◆ Task details
Your answer should be every line from the records that contains "theorem".

◆ Available data
-*-*-
/-- ★ **ELEVEN-NEIGHBOURS badness certificate** (`η ≤ 1/20`): an index set `L` of at most eleven elements containing every `a ≠ c` with
`|z a − z c|² < 169/100·|z a₁ − z c|²` (`a₁ ≠ c`) ⟹ `¬ GoodAt η z c` (vacancy / under-coordination). [folklore] -/
theorem not_goodAt_of_eleven (hz : Function.Injective z) (hη : η ≤ 1 / 20) {a₁ : Fin M} (ha₁ : a₁ ≠ c) (L : Finset (Fin M))
    (h11 : L.card < 12) (hcov : ∀ a, a ≠ c → dist (z a) (z c) ^ 2 < 169 / 100 * dist (z a₁) (z c) ^ 2 → a ∈ L) : ¬ GoodAt η z c := by
  rintro ⟨d, η', γ, A, hor⟩
  rcases hor with ⟨t, hd, -, hη', ht, h1, -, -⟩ | ⟨t, hd, -, hη', ht, h1, -, -⟩
  · exact eleven_core hz card_fccKissingPattern (fun u hu => norm_eq_one_of_mem_fccKissingPattern hu)
      (fun u hu v hv huv => one_le_dist_of_mem_fccKissingPattern hu hv huv) hd (hη'.le.trans hη) ht h1 ha₁ L h11 hcov
  · exact eleven_core hz card_hcpKissingPattern (fun u hu => norm_eq_one_of_mem_hcpKissingPattern hu)
      (fun u hu v hv huv => one_le_dist_of_mem_hcpKissingPattern hu hv huv) hd (hη'.le.trans hη) ht h1 ha₁ L h11 hcov

/-- ★ **FORBIDDEN-WINDOW badness certificate** (`η ≤ 1/20`): two atoms `j ≠ k` (both `≠ c`, both at squared distance `< 169/100·q₀` from the
centre) at squared mutual distance in `(121/100·|z a₁ − z c|², 17161/10000·q₀)` ⟹ `¬ GoodAt η z c` — a first-shell pair that is neither a pattern
contact (`≤ 11/10·d`) nor a pattern non-contact (`≥ 131/100·d`). [folklore] -/
theorem not_goodAt_of_window (hz : Function.Injective z) (hη : η ≤ 1 / 20) (hq₀ : ∀ a, a ≠ c → q₀ ≤ dist (z a) (z c) ^ 2)
    {a₁ j k : Fin M} (ha₁ : a₁ ≠ c) (hj : j ≠ c) (hk : k ≠ c) (hjk : j ≠ k) (hjd : dist (z j) (z c) ^ 2 < 169 / 100 * q₀)
    (hkd : dist (z k) (z c) ^ 2 < 169 / 100 * q₀) (hlo : 121 / 100 * dist (z a₁) (z c) ^ 2 < dist (z j) (z k) ^ 2)
    (hhi : dist (z j) (z k) ^ 2 < 17161 / 10000 * q₀) : ¬ GoodAt η z c := by
  rintro ⟨d, η', γ, A, hor⟩
  rcases hor with ⟨t, hd, hγ, hη', ht, h1, h2, hgap⟩ | ⟨t, hd, hγ, hη', ht, h1, h2, hgap⟩
  · exact window_core hz hd hγ h1 h2 hgap (dichotomy_fcc hd.le (hη'.le.trans hη) fun u => (ht u).2) hq₀ ha₁ hj hk hjk hjd hkd hlo hhi
  · exact window_core hz hd hγ h1 h2 hgap (dichotomy_hcp hd.le (hη'.le.trans hη) fun u => (ht u).2) hq₀ ha₁ hj hk hjk hjd hkd hlo hhi

/-- ★ **FIVE-CONTACTS badness certificate** (`η ≤ 1/20`): a first-shell atom `j` and a set `K` of five further first-shell atoms (`j, c ∉ K`)
each at squared distance `< 17161/10000·q₀` from `z j` ⟹ `¬ GoodAt η z c` (both kissing patterns are `4`-regular: the icosahedral `555` signature
and every over-coordinated shell fail here). [folklore] -/
theorem not_goodAt_of_fiveContacts (hz : Function.Injective z) (hη : η ≤ 1 / 20) (hq₀ : ∀ a, a ≠ c → q₀ ≤ dist (z a) (z c) ^ 2)
    {j : Fin M} (hj : j ≠ c) (hjd : dist (z j) (z c) ^ 2 < 169 / 100 * q₀) (K : Finset (Fin M)) (h5 : 4 < K.card) (hjK : j ∉ K)
    (hcK : c ∉ K) (hK : ∀ k ∈ K, dist (z k) (z c) ^ 2 < 169 / 100 * q₀ ∧ dist (z j) (z k) ^ 2 < 17161 / 10000 * q₀) :
    ¬ GoodAt η z c := by
  rintro ⟨d, η', γ, A, hor⟩
  rcases hor with ⟨t, hd, hγ, hη', ht, -, h2, hgap⟩ | ⟨t, hd, hγ, hη', ht, -, h2, hgap⟩
  · exact five_core hz hd hγ h2 hgap (dichotomy_fcc hd.le (hη'.le.trans hη) fun u => (ht u).2)
      (robustGood_four_contacts_fcc hd (hη'.le.trans hη) fun u => (ht u).2) hq₀ hj hjd K h5 hjK hcK hK
  · exact five_core hz hd hγ h2 hgap (dichotomy_hcp hd.le (hη'.le.trans hη) fun u => (ht u).2)
      (robustGood_four_contacts_hcp hd (hη'.le.trans hη) fun u => (ht u).2) hq₀ hj hjd K h5 hjK hcK hK

/-! ## §3. Glue to the kernel's flags -/

/-- `¬ GoodAt η ⟹ ¬ GoodAtScale η D` (the cap only adds a clause). [folklore] -/
theorem not_goodAtScale_of_not_goodAt {D : ℝ} (h : ¬ GoodAt η z c) : ¬ GoodAtScale η D z c := fun hg => h hg.goodAt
-*-*-
◆ Response to the task
theorem not_goodAt_of_eleven (hz : Function.Injective z) (hη : η ≤ 1 / 20) {a₁ : Fin M} (ha₁ : a₁ ≠ c) (L : Finset (Fin M))
theorem not_goodAt_of_window (hz : Function.Injective z) (hη : η ≤ 1 / 20) (hq₀ : ∀ a, a ≠ c → q₀ ≤ dist (z a) (z c) ^ 2)
theorem not_goodAt_of_fiveContacts (hz : Function.Injective z) (hη : η ≤ 1 / 20) (hq₀ : ∀ a, a ≠ c → q₀ ≤ dist (z a) (z c) ^ 2)
theorem not_goodAtScale_of_not_goodAt {D : ℝ} (h : ¬ GoodAt η z c) : ¬ GoodAtScale η D z c := fun hg => h hg.goodAt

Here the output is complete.